= 2007 Central Luzon hog cholera outbreak =

Disease outbreak in the Philippines

In mid-2007, an outbreak of classical swine fever or hog cholera had affected the Central Luzon region of the Philippines, particularly in the provinces of Bulacan and Pampanga, as confirmed by the Department of Agriculture (DA).

==Statistics==
Bulacan, which lies immediately north of Metro Manila, is the center of hog raising in the Philippines. Backyard and commercial farms, about 300 in number, with 80% of those commercial, are estimated to have more than a million sows.

== Outbreak ==
The outbreak was originally confined on early July to backyard farms in three towns, but expanded to 43 barangays in 12 municipalities (of 21 municipalities and three cities) in Bulacan. Commercial farms, which are 80% of the farms, were unaffected, according to provincial veterinarian Felipe Bartolome. Bartolome also dismissed the cases of foot-and-mouth disease in the province, and the hog cholera only affected about 3,000–5,000 sows. The DA assured the public that pork prices would remain stable and that the supply of pork in Metro Manila would not be affected.

As a result of the outbreak, the DA issued a memorandum to prevent the spread of hog cholera virus in Central Luzon, containing quarantine policies to prevent further spread of the virus and information dissemination on proper hog hygiene.

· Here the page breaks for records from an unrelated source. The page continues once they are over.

import Summits.BirchSwinnertonDyer.BirchSwinnertonDyer.Theorems.SchneiderFreeAdditiveX3PoitouTatePresentationReadout
import Summits.BirchSwinnertonDyer.BirchSwinnertonDyer.Theorems.CumulativeHeegnerLeopoldtRedSplitControlAtThreeShaDualPerfectOfReadout
import Summits.BirchSwinnertonDyer.BirchSwinnertonDyer.Theorems.CumulativeHeegnerLeopoldtRedSplitControlAtThreeShaDualAnnihilatorCanonical
import Summits.BirchSwinnertonDyer.BirchSwinnertonDyer.Theorems.KolyvaginRoadThreePTDevissageCofinite
import Literature.AnabelianGeometry.AbsoluteAnabelian.LocalResidueMapQmodZ
import HarnessLib
import Mathlib

/-!
# Pair additivity of the depletion forces the dilute corner of Conjecture M″ (solo-blind, session 56; kernel K25)

Context (CLAIMS C197–C199, `work/lemmaD/LEMMA_D_s56.md`, paper §12.8 (8″)).  For hard-core bosons at
the XY point on the torus `ℤ³_L` write `N₀(n)` for the zero-mode occupation of the positive
`n`-particle ground state and `δₙ := n − N₀(n)` for its depletion.  Conjecture D (pair additivity
in the dilute corner) says that for fixed `n`, `δₙ = C(n,2)·κ/L² + o(L⁻²)` with the two-body
constant `κ = κ₃ = Z₄/(8π⁴G₀²) = 0.33215` (exact two-body solution, Prop. D.2).  This file certifies
the arithmetic by which approximate pair additivity,

  `|δₘ − m(m−1)/2 · κ| ≤ ε`  for `m = n−1, n, n+1`,  with  `ε < κ/4`,

forces the two halves of Conjecture M″ at the particle number `n`:

* `pairAdditive_concave_step` — concavity of `N₀` at `n`:
  `N₀(n+1) − 2N₀(n) + N₀(n−1) = −(δₙ₊₁ − 2δₙ + δₙ₋₁) < 0`
  (the second difference of `m ↦ m(m−1)/2` is `1`, so the pair-additive parts contribute `−κ`
  and the errors at most `4ε < κ`);
* `pairAdditive_fraction_step` — strict decrease of the condensate fraction from `n` to `n+1`
  for `n ≥ 2`:  `N₀(n+1)/(n+1) < N₀(n)/n`, i.e. `δₙ/n < δₙ₊₁/(n+1)`
  (the pair-additive parts give `n(n+1)κ/2` against errors `ε(2n+1) < n(n+1)κ/2`).

The particle number is a real parameter `n` (only `n ≥ 2` is used, in the second statement);
`a, b, c` stand for `δₙ₋₁, δₙ, δₙ₊₁`.  Pure real arithmetic; standard axioms only.  What is NOT
formalised: Conjecture D itself (a statement about ground states of the lattice gas).
-/

namespace Summit.AtomisticToContinuum.BoseEinsteinCondensation.Theorems

/-- Second difference of the pair count: `C(n+1,2) − 2·C(n,2) + C(n−1,2) = 1`, written over `ℝ`
and multiplied by `κ`. -/
theorem pairCount_second_difference (n κ : ℝ) :
    (n + 1) * n / 2 * κ - 2 * (n * (n - 1) / 2 * κ) + (n - 1) * (n - 2) / 2 * κ = κ := by
  ring

/-- **Concavity step from approximate pair additivity.**  If the depletions `a = δₙ₋₁`, `b = δₙ`,
`c = δₙ₊₁` are within `ε` of the pair-additive values `m(m−1)κ/2` and `ε < κ/4`, then the
zero-mode occupation `N₀(m) = m − δₘ` is strictly concave at `n`:
`N₀(n+1) − 2 N₀(n) + N₀(n−1) < 0`. -/
theorem pairAdditive_concave_step (κ ε n a b c : ℝ) (hε : ε < κ / 4)
    (ha : |a - (n - 1) * (n - 2) / 2 * κ| ≤ ε) (hb : |b - n * (n - 1) / 2 * κ| ≤ ε)
    (hc : |c - (n + 1) * n / 2 * κ| ≤ ε) :
    ((n + 1) - c) - 2 * (n - b) + ((n - 1) - a) < 0 := by
  have ha' := (abs_le.mp ha).1
  have hb' := (abs_le.mp hb).2
  have hc' := (abs_le.mp hc).1
  have key := pairCount_second_difference n κ
  nlinarith [ha', hb', hc', key, hε]

/-- The pair-additive parts of `c·n − b·(n+1)` (with `b = δₙ`, `c = δₙ₊₁` exactly pair additive)
equal `n(n+1)κ/2`. -/
theorem pairCount_fraction_identity (n κ : ℝ) :
    (n + 1) * n / 2 * κ * n - n * (n - 1) / 2 * κ * (n + 1) = n * (n + 1) / 2 * κ := by
  ring

/-- **Fraction step from approximate pair additivity.**  For a real particle number `n ≥ 2`, if
`b = δₙ` and `c = δₙ₊₁` are within `ε` of `n(n−1)κ/2` and `(n+1)nκ/2` with `ε < κ/4`, then
`c·n − b·(n+1) > 0`, i.e. `δₙ/n < δₙ₊₁/(n+1)`. -/
theorem pairAdditive_cross_pos (κ ε n b c : ℝ) (hn : 2 ≤ n) (hε : ε < κ / 4)
    (hb : |b - n * (n - 1) / 2 * κ| ≤ ε) (hc : |c - (n + 1) * n / 2 * κ| ≤ ε) :
    0 < c * n - b * (n + 1) := by
  have hb' := (abs_le.mp hb).2
  have hc' := (abs_le.mp hc).1
  have hε0 : 0 ≤ ε := le_trans (abs_nonneg _) hb
  have hκ : 0 < κ := by linarith
  have hn0 : 0 ≤ n := by linarith
  have hn1 : 0 ≤ n + 1 := by linarith
  -- multiply the one-sided bounds by the nonnegative factors `n` and `n + 1`
  have h1 : ((n + 1) * n / 2 * κ - ε) * n ≤ c * n :=
    mul_le_mul_of_nonneg_right (by linarith) hn0
  have h2 : b * (n + 1) ≤ (n * (n - 1) / 2 * κ + ε) * (n + 1) :=
    mul_le_mul_of_nonneg_right (by linarith) hn1
  have key := pairCount_fraction_identity n κ
  -- `c n − b (n+1) ≥ n(n+1)κ/2 − ε(2n+1)` and `ε(2n+1) < κ(2n+1)/4 ≤ n(n+1)κ/2` for `n ≥ 2`
  have h3 : ε * (2 * n + 1) < κ / 4 * (2 * n + 1) :=
    mul_lt_mul_of_pos_right hε (by linarith)
  have h5 : 0 ≤ κ * (2 * n * n - 1) := mul_nonneg hκ.le (by nlinarith)
  have h4 : κ / 4 * (2 * n + 1) ≤ n * (n + 1) / 2 * κ := by linarith [h5]
  nlinarith [h1, h2, key, h3, h4]

/-- **Strict decrease of the condensate fraction from `n` to `n+1`** (`n ≥ 2`) under approximate
pair additivity: `N₀(n+1)/(n+1) < N₀(n)/n` with `N₀(m) = m − δₘ`, `b = δₙ`, `c = δₙ₊₁`. -/
theorem pairAdditive_fraction_step (κ ε n b c : ℝ) (hn : 2 ≤ n) (hε : ε < κ / 4)
    (hb : |b - n * (n - 1) / 2 * κ| ≤ ε) (hc : |c - (n + 1) * n / 2 * κ| ≤ ε) :
    ((n + 1) - c) / (n + 1) < (n - b) / n := by
  have hpos := pairAdditive_cross_pos κ ε n b c hn hε hb hc
  have hn0 : 0 < n := by linarith
  have hn1 : 0 < n + 1 := by linarith
  have hq : 0 < (c * n - b * (n + 1)) / (n * (n + 1)) := div_pos hpos (mul_pos hn0 hn1)
  have hid : (n - b) / n - ((n + 1) - c) / (n + 1) = (c * n - b * (n + 1)) / (n * (n + 1)) := by
    field_simp
    ring
  linarith [hq, hid]

/-- **The dilute corner of Conjecture M″, packaged.**  Under approximate pair additivity at
`n−1, n, n+1` with `ε < κ/4` and `n ≥ 2`: `N₀` is strictly concave at `n` AND the condensate
fraction strictly decreases from `n` to `n+1`. -/
theorem pairAdditive_corner (κ ε n a b c : ℝ) (hn : 2 ≤ n) (hε : ε < κ / 4)
    (ha : |a - (n - 1) * (n - 2) / 2 * κ| ≤ ε) (hb : |b - n * (n - 1) / 2 * κ| ≤ ε)
    (hc : |c - (n + 1) * n / 2 * κ| ≤ ε) :
    ((n + 1) - c) - 2 * (n - b) + ((n - 1) - a) < 0 ∧ ((n + 1) - c) / (n + 1) < (n - b) / n :=
  ⟨pairAdditive_concave_step κ ε n a b c hε ha hb hc,
   pairAdditive_fraction_step κ ε n b c hn hε hb hc⟩

end Summit.AtomisticToContinuum.BoseEinsteinCondensation.Theorems
import Summits.QuantumFields.YangMills.Theorems.FemtoTransferGapAdjoint
import HarnessLib

/-!
# The tangent (colour-vector) chart of the Frobenius-linear link coordinates: exact two-link and plaquette identities
# (bridge `…MagneticQuadratic` (Frobenius) ↔ `…StiffHessian` (colour vectors); lane B of S-BASE, crux `TwistedTraceScaling` stmt-QuantumFields-20203)

Write `U ∈ SU(2)` as the unit quaternion `(s, v)`, `s = scalarPart U`, `v = vecPart U ∈ ℝ³` (tree `FemtoTransferGapAdjoint`; `s² + |v|² = 1`,
`‖U − 1‖_F² = 4(1 − s)`).  In these coordinates the two exact Gaussians of the near-vacuum analysis read:

* §1 ★ `frobNorm_sub_sq_eq` — the KINETIC exponent is exactly quaternionic-Euclidean:
  `‖U − V‖_F² = 2·((s_U − s_V)² + Σ_a (v_U − v_V)_a²)`, so `latE = e^{2β|E|}·e^{−βΣ_e|v_e − v'_e|²}·e^{−βΣ_e(s_e − s'_e)²}`
  (`…ElectricSplit.latE_eq_exp_frobSq`); the scalar factor is a fourth-order correction: `scalarPart_sub_sq_le`
  `(s_U − s_V)² ≤ (Σ_a (v_U−v_V)_a²)·(|v_U|² + |v_V|²)·…` in the hemisphere `s ≥ ½` — precisely `(s_U − s_V)² ≤ 4(|v_U|²+|v_V|²)·Σ_a(v_U−v_V)_a²`.
* §2 ★ `half_frobNorm_curl_sq_eq` — the MAGNETIC quadratic form of `…MagneticQuadratic` is the colour-vector curl plus an exact non-negative
  quartic: `½‖F₁ + F₂ − F₃ − F₄‖_F² = Σ_a (v₁ + v₂ − v₃ − v₄)_a² + ((s₁−1) + (s₂−1) − (s₃−1) − (s₄−1))²`, `Fᵢ = Uᵢ − 1`, and in the hemisphere
  `0 ≤ 1 − sᵢ ≤ |vᵢ|²` (`one_sub_scalarPart_le`), so the correction is `≤ (Σᵢ |vᵢ|²)²` (`curl_correction_le`).

Hence near the vacuum `2 − Re tr U_p = Σ_a ((dv)_p)_a² + O(|v|³)` with `d` the lattice curl of `…StiffHessian` — the harmonic model there is the
quadratic part of the true kernel in the chart.  HONEST FRAMING: exact algebra of one/two/four unit quaternions; femto rung R2b1 (stub of a child of
a CONDITIONAL route); not a gap, not Clay.
-/

set_option autoImplicit false

noncomputable section

open scoped Matrix ComplexConjugate BigOperators
open Literature.MathematicalPhysics.QuantumFieldTheory
open Literature.MathematicalPhysics.QuantumLattice

namespace Summit.QuantumFields.YangMills.Theorems.FemtoTransferGap.TwoLattice.Chart

open Summit.QuantumFields.YangMills.Theorems.FemtoTransferGap

/-! ## §0 Entries of an `SU(2)` matrix in the chart -/

/-- The four entries of `U ∈ SU(2)`: `U₀₀ = s + i v₀`, `U₀₁ = v₁ + i v₂`, `U₁₀ = −v₁ + i v₂`, `U₁₁ = s − i v₀`. [folklore] -/
theorem entries (U : SU2) :
    ((U : Matrix (Fin 2) (Fin 2) ℂ) 0 0).re = scalarPart U ∧ ((U : Matrix (Fin 2) (Fin 2) ℂ) 0 0).im = vecPart U 0 ∧
    ((U : Matrix (Fin 2) (Fin 2) ℂ) 0 1).re = vecPart U 1 ∧ ((U : Matrix (Fin 2) (Fin 2) ℂ) 0 1).im = vecPart U 2 ∧
    ((U : Matrix (Fin 2) (Fin 2) ℂ) 1 0).re = -vecPart U 1 ∧ ((U : Matrix (Fin 2) (Fin 2) ℂ) 1 0).im = vecPart U 2 ∧
    ((U : Matrix (Fin 2) (Fin 2) ℂ) 1 1).re = scalarPart U ∧ ((U : Matrix (Fin 2) (Fin 2) ℂ) 1 1).im = -vecPart U 0 := by
  refine ⟨rfl, rfl, rfl, rfl, ?_, ?_, ?_, ?_⟩
  · rw [su2_apply_10, Complex.neg_re, Complex.conj_re]; rfl
  · rw [su2_apply_10, Complex.neg_im, Complex.conj_im, neg_neg]; rfl
  · rw [su2_apply_11, Complex.conj_re]; rfl
  · rw [su2_apply_11, Complex.conj_im]; rfl

/-- `‖M‖_F²` of a `2×2` complex matrix in real and imaginary parts of its entries. [cite: HornJohnson2013, (0.2.5)] -/
theorem frobNorm_sq_two (M : Matrix (Fin 2) (Fin 2) ℂ) :
    frobNorm M ^ 2 = ((M 0 0).re ^ 2 + (M 0 0).im ^ 2) + ((M 0 1).re ^ 2 + (M 0 1).im ^ 2)
      + ((M 1 0).re ^ 2 + (M 1 0).im ^ 2) + ((M 1 1).re ^ 2 + (M 1 1).im ^ 2) := by
  rw [frobNorm_sq]
  simp only [Fin.sum_univ_two, Complex.sq_norm, Complex.normSq_apply]
  ring

/-! ## §1 Two links: the kinetic exponent -/

/-- ★ **The kinetic exponent in the chart**: `‖U − V‖_F² = 2·((s_U − s_V)² + Σ_a (v_U − v_V)_a²)` — exactly the Euclidean distance of the unit
quaternions. [cite: MontvayMunster1994, §3.2.3 (3.97)] -/
theorem frobNorm_sub_sq_eq (U V : SU2) :
    frobNorm ((U : Matrix (Fin 2) (Fin 2) ℂ) - (V : Matrix (Fin 2) (Fin 2) ℂ)) ^ 2 =
      2 * ((scalarPart U - scalarPart V) ^ 2 + ∑ a, (vecPart U a - vecPart V a) ^ 2) := by
  obtain ⟨u1, u2, u3, u4, u5, u6, u7, u8⟩ := entries U
  obtain ⟨w1, w2, w3, w4, w5, w6, w7, w8⟩ := entries V
  rw [frobNorm_sq_two]
  simp only [Matrix.sub_apply, Complex.sub_re, Complex.sub_im, u1, u2, u3, u4, u5, u6, u7, u8, w1, w2, w3, w4, w5, w6, w7, w8,
    Fin.sum_univ_three]
  ring

/-- In the hemisphere the scalar part is recessive: `0 ≤ 1 − s ≤ |v|²` for `s ≥ 0` (`1 − s = |v|²/(1+s)`). [folklore] -/
theorem one_sub_scalarPart_le (U : SU2) (h : 0 ≤ scalarPart U) : 0 ≤ 1 - scalarPart U ∧ 1 - scalarPart U ≤ ∑ a, vecPart U a ^ 2 := by
  have hv := sum_vecPart_sq U
  have h1 := abs_scalarPart_le U
  rw [abs_le] at h1
  constructor
  · linarith [h1.2]
  · rw [hv]; nlinarith [h1.2]

/-- ★ **The scalar factor of the kinetic Gaussian is fourth order**: for `s_U, s_V ≥ ½`,
`(s_U − s_V)² ≤ 4·(|v_U|² + |v_V|²)·Σ_a (v_U − v_V)_a²`  (`s_U − s_V = (|v_V|² − |v_U|²)/(s_U + s_V)`). [folklore] -/
theorem scalarPart_sub_sq_le (U V : SU2) (hU : 1 / 2 ≤ scalarPart U) (hV : 1 / 2 ≤ scalarPart V) :
    (scalarPart U - scalarPart V) ^ 2 ≤
      4 * ((∑ a, vecPart U a ^ 2) + ∑ a, vecPart V a ^ 2) * ∑ a, (vecPart U a - vecPart V a) ^ 2 := by
  have hu := sum_vecPart_sq U
  have hv := sum_vecPart_sq V
  simp only [Fin.sum_univ_three] at hu hv ⊢
  -- names for the eight real coordinates
  generalize scalarPart U = s at *
  generalize scalarPart V = t at *
  generalize vecPart U 0 = a₀ at *
  generalize vecPart U 1 = a₁ at *
  generalize vecPart U 2 = a₂ at *
  generalize vecPart V 0 = b₀ at *
  generalize vecPart V 1 = b₁ at *
  generalize vecPart V 2 = b₂ at *
  -- `(s − t)(s + t) = |b|² − |a|²`, `s + t ≥ 1`
  have h1 : (s - t) * (s + t) = (b₀ ^ 2 + b₁ ^ 2 + b₂ ^ 2) - (a₀ ^ 2 + a₁ ^ 2 + a₂ ^ 2) := by nlinarith
  have hst : 1 ≤ s + t := by linarith
  have h2 : (s - t) ^ 2 ≤ ((b₀ ^ 2 + b₁ ^ 2 + b₂ ^ 2) - (a₀ ^ 2 + a₁ ^ 2 + a₂ ^ 2)) ^ 2 := by
    rw [← h1, mul_pow]
    have h0 : 0 ≤ (s - t) ^ 2 := sq_nonneg _
    have h1' : 1 ≤ (s + t) ^ 2 := by nlinarith
    nlinarith
  -- `(|b|² − |a|²)² = (Σ (a−b)(a+b))² ≤ Σ(a−b)² · Σ(a+b)² ≤ Σ(a−b)² · 2(|a|²+|b|²)`
  have h3 : ((b₀ ^ 2 + b₁ ^ 2 + b₂ ^ 2) - (a₀ ^ 2 + a₁ ^ 2 + a₂ ^ 2)) ^ 2 ≤
      ((a₀ - b₀) ^ 2 + (a₁ - b₁) ^ 2 + (a₂ - b₂) ^ 2) * ((a₀ + b₀) ^ 2 + (a₁ + b₁) ^ 2 + (a₂ + b₂) ^ 2) := by
    have e : (b₀ ^ 2 + b₁ ^ 2 + b₂ ^ 2) - (a₀ ^ 2 + a₁ ^ 2 + a₂ ^ 2) =
        -((a₀ - b₀) * (a₀ + b₀) + (a₁ - b₁) * (a₁ + b₁) + (a₂ - b₂) * (a₂ + b₂)) := by ring
    rw [e, neg_sq]
    -- Cauchy–Schwarz in `ℝ³` (Lagrange's identity)
    nlinarith [sq_nonneg ((a₀ - b₀) * (a₁ + b₁) - (a₁ - b₁) * (a₀ + b₀)), sq_nonneg ((a₀ - b₀) * (a₂ + b₂) - (a₂ - b₂) * (a₀ + b₀)),
      sq_nonneg ((a₁ - b₁) * (a₂ + b₂) - (a₂ - b₂) * (a₁ + b₁))]
  have h4 : (a₀ + b₀) ^ 2 + (a₁ + b₁) ^ 2 + (a₂ + b₂) ^ 2 ≤ 2 * ((a₀ ^ 2 + a₁ ^ 2 + a₂ ^ 2) + (b₀ ^ 2 + b₁ ^ 2 + b₂ ^ 2)) := by
    nlinarith [sq_nonneg (a₀ - b₀), sq_nonneg (a₁ - b₁), sq_nonneg (a₂ - b₂)]
  have hD : 0 ≤ (a₀ - b₀) ^ 2 + (a₁ - b₁) ^ 2 + (a₂ - b₂) ^ 2 := by positivity
  have hAB : 0 ≤ (a₀ ^ 2 + a₁ ^ 2 + a₂ ^ 2) + (b₀ ^ 2 + b₁ ^ 2 + b₂ ^ 2) := by positivity
  calc (s - t) ^ 2 ≤ ((b₀ ^ 2 + b₁ ^ 2 + b₂ ^ 2) - (a₀ ^ 2 + a₁ ^ 2 + a₂ ^ 2)) ^ 2 := h2
    _ ≤ ((a₀ - b₀) ^ 2 + (a₁ - b₁) ^ 2 + (a₂ - b₂) ^ 2) * ((a₀ + b₀) ^ 2 + (a₁ + b₁) ^ 2 + (a₂ + b₂) ^ 2) := h3
    _ ≤ ((a₀ - b₀) ^ 2 + (a₁ - b₁) ^ 2 + (a₂ - b₂) ^ 2) * (2 * ((a₀ ^ 2 + a₁ ^ 2 + a₂ ^ 2) + (b₀ ^ 2 + b₁ ^ 2 + b₂ ^ 2))) :=
        mul_le_mul_of_nonneg_left h4 hD
    _ ≤ 4 * ((a₀ ^ 2 + a₁ ^ 2 + a₂ ^ 2) + (b₀ ^ 2 + b₁ ^ 2 + b₂ ^ 2)) * ((a₀ - b₀) ^ 2 + (a₁ - b₁) ^ 2 + (a₂ - b₂) ^ 2) := by
        nlinarith [mul_nonneg hD hAB]

/-! ## §2 Four links: the magnetic quadratic form -/

/-- ★ **The curl quadratic form in the chart**: with `Fᵢ = Uᵢ − 1`,
`½‖F₁ + F₂ − F₃ − F₄‖_F² = Σ_a (v₁ + v₂ − v₃ − v₄)_a² + ((s₁−1) + (s₂−1) − (s₃−1) − (s₄−1))²` — exactly. [cite: Luscher1983, §3] -/
theorem half_frobNorm_curl_sq_eq (U₁ U₂ U₃ U₄ : SU2) :
    frobNorm (((U₁ : Matrix (Fin 2) (Fin 2) ℂ) - 1) + ((U₂ : Matrix (Fin 2) (Fin 2) ℂ) - 1)
        - ((U₃ : Matrix (Fin 2) (Fin 2) ℂ) - 1) - ((U₄ : Matrix (Fin 2) (Fin 2) ℂ) - 1)) ^ 2 / 2 =
      (∑ a, (vecPart U₁ a + vecPart U₂ a - vecPart U₃ a - vecPart U₄ a) ^ 2) +
        ((scalarPart U₁ - 1) + (scalarPart U₂ - 1) - (scalarPart U₃ - 1) - (scalarPart U₄ - 1)) ^ 2 := by
  obtain ⟨a1, a2, a3, a4, a5, a6, a7, a8⟩ := entries U₁
  obtain ⟨b1, b2, b3, b4, b5, b6, b7, b8⟩ := entries U₂
  obtain ⟨c1, c2, c3, c4, c5, c6, c7, c8⟩ := entries U₃
  obtain ⟨d1, d2, d3, d4, d5, d6, d7, d8⟩ := entries U₄
  rw [frobNorm_sq_two]
  simp only [Matrix.sub_apply, Matrix.add_apply, Matrix.one_apply_eq, Matrix.one_apply_ne (by decide : (0 : Fin 2) ≠ 1),
    Matrix.one_apply_ne (by decide : (1 : Fin 2) ≠ 0), Complex.sub_re, Complex.sub_im, Complex.add_re, Complex.add_im,
    Complex.one_re, Complex.one_im, Complex.zero_re, Complex.zero_im,
    a1, a2, a3, a4, a5, a6, a7, a8, b1, b2, b3, b4, b5, b6, b7, b8, c1, c2, c3, c4, c5, c6, c7, c8, d1, d2, d3, d4, d5, d6, d7, d8,
    Fin.sum_univ_three]
  ring

/-- ★ **The chart correction of the curl form is quartic**: in the hemisphere (`sᵢ ≥ 0`),
`0 ≤ ((s₁−1) + (s₂−1) − (s₃−1) − (s₄−1))² ≤ (Σᵢ |vᵢ|²)²`. [folklore] -/
theorem curl_correction_le (U₁ U₂ U₃ U₄ : SU2) (h₁ : 0 ≤ scalarPart U₁) (h₂ : 0 ≤ scalarPart U₂) (h₃ : 0 ≤ scalarPart U₃)
    (h₄ : 0 ≤ scalarPart U₄) :
    ((scalarPart U₁ - 1) + (scalarPart U₂ - 1) - (scalarPart U₃ - 1) - (scalarPart U₄ - 1)) ^ 2 ≤
      ((∑ a, vecPart U₁ a ^ 2) + (∑ a, vecPart U₂ a ^ 2) + (∑ a, vecPart U₃ a ^ 2) + ∑ a, vecPart U₄ a ^ 2) ^ 2 := by
  obtain ⟨p1, q1⟩ := one_sub_scalarPart_le U₁ h₁
  obtain ⟨p2, q2⟩ := one_sub_scalarPart_le U₂ h₂
  obtain ⟨p3, q3⟩ := one_sub_scalarPart_le U₃ h₃
  obtain ⟨p4, q4⟩ := one_sub_scalarPart_le U₄ h₄
  rw [← sq_abs]
  refine pow_le_pow_left₀ (abs_nonneg _) (abs_le.mpr ⟨?_, ?_⟩) 2 <;> nlinarith

/-- **Magnetic term in the chart** (combine with `…MagneticQuadratic.abs_plaquetteCost_sub_quadratic_le`): in the hemisphere,
`|½‖F₁+F₂−F₃−F₄‖_F² − Σ_a (v₁+v₂−v₃−v₄)_a²| ≤ (Σᵢ |vᵢ|²)²`. [cite: Luscher1983, §3] -/
theorem abs_half_frobNorm_curl_sq_sub_le (U₁ U₂ U₃ U₄ : SU2) (h₁ : 0 ≤ scalarPart U₁) (h₂ : 0 ≤ scalarPart U₂)
    (h₃ : 0 ≤ scalarPart U₃) (h₄ : 0 ≤ scalarPart U₄) :
    |frobNorm (((U₁ : Matrix (Fin 2) (Fin 2) ℂ) - 1) + ((U₂ : Matrix (Fin 2) (Fin 2) ℂ) - 1)
        - ((U₃ : Matrix (Fin 2) (Fin 2) ℂ) - 1) - ((U₄ : Matrix (Fin 2) (Fin 2) ℂ) - 1)) ^ 2 / 2 -
        ∑ a, (vecPart U₁ a + vecPart U₂ a - vecPart U₃ a - vecPart U₄ a) ^ 2| ≤
      ((∑ a, vecPart U₁ a ^ 2) + (∑ a, vecPart U₂ a ^ 2) + (∑ a, vecPart U₃ a ^ 2) + ∑ a, vecPart U₄ a ^ 2) ^ 2 := by
  rw [half_frobNorm_curl_sq_eq, add_sub_cancel_left, abs_of_nonneg (sq_nonneg _)]
  exact curl_correction_le U₁ U₂ U₃ U₄ h₁ h₂ h₃ h₄

/-- `‖U − 1‖_F² ≤ 4|v|²` in the hemisphere (so the cubic remainder of `…MagneticQuadratic` is `O(|v|³)`). [folklore] -/
theorem frobNorm_sub_one_sq_le_vec (U : SU2) (h : 0 ≤ scalarPart U) :
    frobNorm ((U : Matrix (Fin 2) (Fin 2) ℂ) - 1) ^ 2 ≤ 4 * ∑ a, vecPart U a ^ 2 := by
  rw [frobNorm_sub_one_sq_eq_scalarPart]
  have := (one_sub_scalarPart_le U h).2
  linarith

end Summit.QuantumFields.YangMills.Theorems.FemtoTransferGap.TwoLattice.Chart

end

At the end of July, DA's Bureau of Animal Industry via a report of its officer-in-charge Davinio Catbagan to DA secretary Arthur Yap said, "hog cholera, swine flu, and the pseudo-rabies virus that hit some farms have now been placed under control through measures the Department of Agriculture immediately put in place." The DA released 5,000 doses of hog cholera vaccine in the province to curtail the outbreak. In its estimate, the DA said only 4,000 sows, 2,000 each in Bulacan and Pampanga, were affected. Furthermore, the National Meat Inspection Service strictly monitored the movement of hogs and newly slaughtered meat. The final count for Bulacan was pegged at 2,823 affected hogs, representing a minimal 0.29% of the total hog population of over one million in Bulacan, in 43 barangays in 11 towns and one city.

== Response ==
As a result of the outbreak, police checkpoints were placed along the roads entering Metro Manila. A routine inspection seized 400 kg of "hot meat" in Santa Maria, Bulacan, while Quezon City officials confiscated five tons of meat from Balintawak public market during a surprise inspection.